Tradisi yang dijalankan oleh orang tua kami asal ada armada yang masuk ke PO. SINABUNG JAYA maka dilakukan ziarah ke makam kakek kami di desa Berastepu asal desa kedua ibu kami Releng bru Sitepu (nande Kueteh) dan Goto bru Sitepu (nande Nimpan), sedangkan kakek kami dari ayah tidak pernah dilakukan karena makamnya di TPU umum sudah tidak berbekas lagi.

Kalau dulu kunjungan ke desa Gurukinayan dilakukan ayah beserta kekuarga hanya untuk temu kangen dengan keluarga, maka setelah ayah kami yang meninggal tanggal 20 September 1964 dalam usia 59 tahun, maka tradisi ini kami lanjutkan sekalian untuk ziarah ke makam orang tua kami.

Pada hari Selasa tanggal 10 September 2013 kami mengadakan ziarah ke makam orang tua kami dan menginap satu malam di desa Gurukinyan karena bus no. 150 & 200 yang dikirim dari Jakarta akan bergabung dengan PO. SINABUNG JAYA, dan baru keesokan harinya pada sore hari Rabu 11 September 2013 kami kembali ke Medan.
Kemudian setelah 3 hari meninggalkan desa Gurukinayan dan desa Sukameriah, terjadilah musibah yang membuat semua seperti membalikkan tangan karena pada dini hari jam 04.30 wib Minggu 15 September 2013 terjadi erupsi gunung Sinabung yang tiada henti walaupun ada jeda beberapa bulan tahun 2019 sampai bulan Agustus 2020 yang membuat suasana desa tersebut berubah total karena warga desa harus mengungi tanpa membawa pakaian dan sebagainya ke daerah aman yang masih dalam suasana gelap gulita agar selamat dari musibah tersebut ke desa tetangga yang dianggap masih aman.

Akibat erupsi gunung Sinabung pada bulan September 2013 ketiga desa tetangga di sebelah timur dari desa Gurukinayan yaitu desa Sukameriah, Bakerah dan Simacem telah habis ditutupi lahar dingin dan hilang dari peta desa Kabupaten Karo, sedangkan desa Gurukinyan hanya sebagian di sebelah timur.
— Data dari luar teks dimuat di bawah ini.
import Summits.QuantumFields.BalabanUV.Beta.FP.CubicGermFunctional

/-!
# `BalabanUV.Beta.FP.CubicGermPairing` — road «FP» for binder row D1, sub-row H2-G-WARD-BRIDGE of row H2-G (owner b2b-balaban-beta-d1-p3), PART 1 of 2 (tools):
# POLYNOMIALLY WEIGHTED PAIRINGS OF A LOCALISED CUBIC STENCIL FAMILY ON `ℤ⁴ × ℤ⁴`, AND THE FINITE ALGEBRA OF TWO WARD PARTNERS

HONEST DEPENDENCY (page 1, mandatory): continuum YM on T⁴ ⇐ BetaPertH ∧ nine spine estimates (0/9 proved); BetaPertH ⇐ (D1) ∧ (D4) ∧ CAP+tail;
G-an2-4 gates asym, D1 and NE2/3/4.  HONEST FRAMING (cell contract, verbatim): «discharging `BetaPertH` makes Bałaban's UV stability UNCONDITIONAL —
a real constructive-QFT result; it is NOT the continuum limit and NOT the Clay problem.»  THIS MODULE DISCHARGES NOTHING of the wall: it is `ℓ¹` bookkeeping on
`ℤ⁴ × ℤ⁴` and finite index algebra over `Fin 4` ([folklore]; the tree's `ExpKernelCalculus` ∕ `KernelWard` ∕ `FP/StencilMoments` ∕ `FP/CubicGermFunctional` ∕
`FP/WardNormalisation` BY NAME), the tool-box of PART 2 `FP/CubicGermWard` (lattice divergence law ⟹ germ-level `WardGerm`).  No cite, no `def … : Prop`, 0 sorry;
five DATA definitions asserting nothing (`pairOf`, `linW`, `quadW`, `quadMomentOf`, `quadRowMomentOf`).  NOT H2-G proper, NOT hasym, NOT D1, NOT BetaPertH, NOT continuum, NOT Clay.

ABSOLUTE RULE (cell charter, verbatim): «No internally-minted statement may enter as a cited fact. Every hypothesis is either kernel-proved in this package or a
verbatim quotation of a PUBLISHED theorem with page reference. The manuscript(s) under audit are NOT citable for their own disputed steps — they are the thing
under adjudication; programme-internal (2001/route/tribunal) claims are never citable.»

WHAT IS PROVED.
* §0 FINITE ALGEBRA ON GERM TABLES (`FP/MarginalUniqueness.CubicGerm`, `FP/WardNormalisation.WardGerm`): **`wardGerm_of_twoGerm`** — if the Ward left side of `L`
  splits as `Q₁(q) − Q₂(p)` with `Q₁(0) = Q₂(0) = 0` then `Q₁ = Q₂` and `WardGerm L Q₂` (test `F(k,k) = 2F(k,0) + 2F(0,k)`); **`germ_snd_eq_neg_transpose`** — (W5)
  `L μ ν a b 1 = −L μ ν b a 0` from ANY germ-level Ward identity (no shape of `Q`); `quad_eq_of_wardGerm` — two Ward partners of one germ vanishing at `0` coincide.
* §1 WEIGHTED PAIRINGS `pairOf S λ μ ν φ := ∑'_{(x,z)} S λ 0 x z (inl μ) (inl ν)·φ x z` of a member of an2's `LocStencil S Cs δ` class (`δ > 0`) against weights
  `|φ x z| ≤ A(|x|₁+1)^k(|z|₁+1)^k`: `biLoc_jointWeight` (the weighted kernel is `BiLoc` at half rate, `StencilMoments.pow_succ_mul_exp_le'`), `summable_pairOf`,
  `summable_pairOf_shift` + `tsum_shift_eq_pairOf` (the member at legs shifted by `v` pairs as the weight shifted by `−v`, `Equiv.addRight` re-indexing),
  linearity `pairOf_add ∕ _smul ∕ _congr`, the dictionary `pairOf_one` (zeroth moment), `pairOf_fst ∕ _snd` (= `WilsonCubicGerm.cubicGermOf … 0 ∕ 1`,
  THE CONVENTION OF RECORD p236459), the test weights `linW p q = p·x + q·z`, `quadW p q = ½(p·x+q·z)²` with their bounds and frame-vector shifts
  (`linW_shift`, `quadW_shift`), and **`pairOf_linW`**: `pairOf S λ μ ν (linW p q) = Σ_κ p_κ·cubicGermOf S μ ν λ κ 0 + Σ_κ q_κ·cubicGermOf S μ ν λ κ 1`.
* §2 THE QUADRATIC (second-moment) GERM of a field–field kernel `M : MKer 4 (Fib 3)` through `0`: `quadMomentOf M k μ ν := −½ ∑'_x M x 0 (inl μ) (inl ν) (Σ_κ k_κ x_κ)²`
  (column) and `quadRowMomentOf` (row), vanishing at `k = 0`, and the slices `∑'_x M x 0 · quadW p q x 0 = −quadMomentOf M p`, `∑'_z M 0 z · quadW p q 0 z =
  −quadRowMomentOf M q` (`tsum_col_quadW ∕ tsum_row_quadW`, unconditional `tsum_mul_left`).
Provenance: G-an2-4 formalisation swarm seat b2b-balaban-gan24-formalise-leaf-02 gen 37 (cross-lane on road FP), 2026-08-20.
-/

noncomputable section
Adapun maksud ziarah yang sudah merupakan tradisi keluarga tersebut di atas dikarenakan pada bulan September 2020 inibsecara bertahap bus SINABUNG JAYA No. 200 akan dipindahkan daerah operasinya ke Bagan Batu Riau untuk melayani trayek AKAP “BOLTREM-BAGAN BATU-MEDAN PP”, dimana penanggung jawabnya adalah keponakan kami Wajib Batunanggar (Nanggar Stone) yang juga berasal dari desa Gurukinayan.

Apabila semuanya berjalan dengan lancar dan sesuai rencana, maka akan disusul ke daerah ini bus SINABUNG JAYA No. 150 dan No.100, yang sekaligus untuk mendukung operasional Big Bus SINABUNG JAYA yang akan melayani trayek AKAP ” PANGKALAN BRANDAN-STABAT-BINJAI-MEDAN-RANTAU PRAPAT-BAGAN BATU-PEKANBARU-TELUK KUANTAN-SIMPANG KAMPAR”.
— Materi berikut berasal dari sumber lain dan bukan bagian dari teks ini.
/-- **(B-consistency)**: `‖B_{k+1}(y) − B_k(par y)‖ ≤ ‖brkL‖·ρ/L^k` from the block-parent consistency (Fc) of the field strength (node NE3's currency).
[folklore] -/
theorem Bfield_consistent {ρ : ℝ}
    (hFc : ∀ k μ ν (y : Tor (fine (lev L (k + 1)) M)), ‖Fstr (fine (lev L (k + 1)) M) (lev L (k + 1)) (fun ν x => (V (k + 1) ν x : Matrix n n ℂ)) μ ν y
      - Fstr (fine (lev L k) M) (lev L k) (fun ν x => (V k ν x : Matrix n n ℂ)) μ ν (par (lev L k) L M y)‖ ≤ ρ / (lev L k : ℕ))
    (k : ℕ) (μ ν : Fin d) (y : Tor (fine (lev L (k + 1)) M)) :
    ‖Bfield (fine (lev L (k + 1)) M) (lev L (k + 1)) c e (fun ν x => (V (k + 1) ν x : Matrix n n ℂ)) μ ν y
      - Bfield (fine (lev L k) M) (lev L k) c e (fun ν x => (V k ν x : Matrix n n ℂ)) μ ν (par (lev L k) L M y)‖ ≤ ‖brkL c e‖ * ρ / (lev L k : ℕ) := by
  rw [Bfield, Bfield, mul_div_assoc]
  refine (norm_brkF_sub_le c e _ _).trans (mul_le_mul_of_nonneg_left ?_ (norm_nonneg (brkL c e)))
  exact (norm_csq_smul_imHol_sub_le (fun μ x => (V k μ x).2) (fun μ x => (V (k + 1) μ x).2) μ ν _ μ ν y).trans (hFc k μ ν y)

/-- **(B-Lipschitz)**: `‖B_k(x − e_λ) − B_k(x)‖ ≤ ‖brkL‖·α₀′/L^k` from the lattice-Lipschitz bound (F1) of the field strength (the (3.36) shape). [folklore] -/
theorem Bfield_lipschitz {α₀' : ℝ}
    (hF1 : ∀ k μ ν lam (x : Tor (fine (lev L k) M)), ‖Fstr (fine (lev L k) M) (lev L k) (fun ν x => (V k ν x : Matrix n n ℂ)) μ ν (x - unitVec _ lam)
      - Fstr (fine (lev L k) M) (lev L k) (fun ν x => (V k ν x : Matrix n n ℂ)) μ ν x‖ ≤ α₀' / (lev L k : ℕ))
    (k : ℕ) (μ ν lam : Fin d) (x : Tor (fine (lev L k) M)) :
    ‖Bfield (fine (lev L k) M) (lev L k) c e (fun ν x => (V k ν x : Matrix n n ℂ)) μ ν (x - unitVec _ lam)
      - Bfield (fine (lev L k) M) (lev L k) c e (fun ν x => (V k ν x : Matrix n n ℂ)) μ ν x‖ ≤ ‖brkL c e‖ * α₀' / (lev L k : ℕ) := by
  rw [Bfield, Bfield, mul_div_assoc]
  refine (norm_brkF_sub_le c e _ _).trans (mul_le_mul_of_nonneg_left ?_ (norm_nonneg (brkL c e)))
  exact (norm_csq_smul_imHol_sub_le (fun μ x => (V k μ x).2) (fun μ x => (V k μ x).2) μ ν x μ ν _).trans (hF1 k μ ν lam x)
Khusus untuk big bus SINABUNG JAYA No. 10 dalam waktu dekat ini juga akan dilakukan hal yang sama, tapi karena bus nya terlalu besar dan karena kondisi jalan yang sempit maka bus tersebut hanya akan sampai dan parkir di desa Kecamatan Simpang Empat, sedangkan keluarga akan melanjutkan perjalanan ke desa Gurukinayan dengan menggunakan minibus L300 angkutan Pedesaan PO. SINABUNG JAYA yang melayani trayek “KABANJAHE-PAYUNG PP”.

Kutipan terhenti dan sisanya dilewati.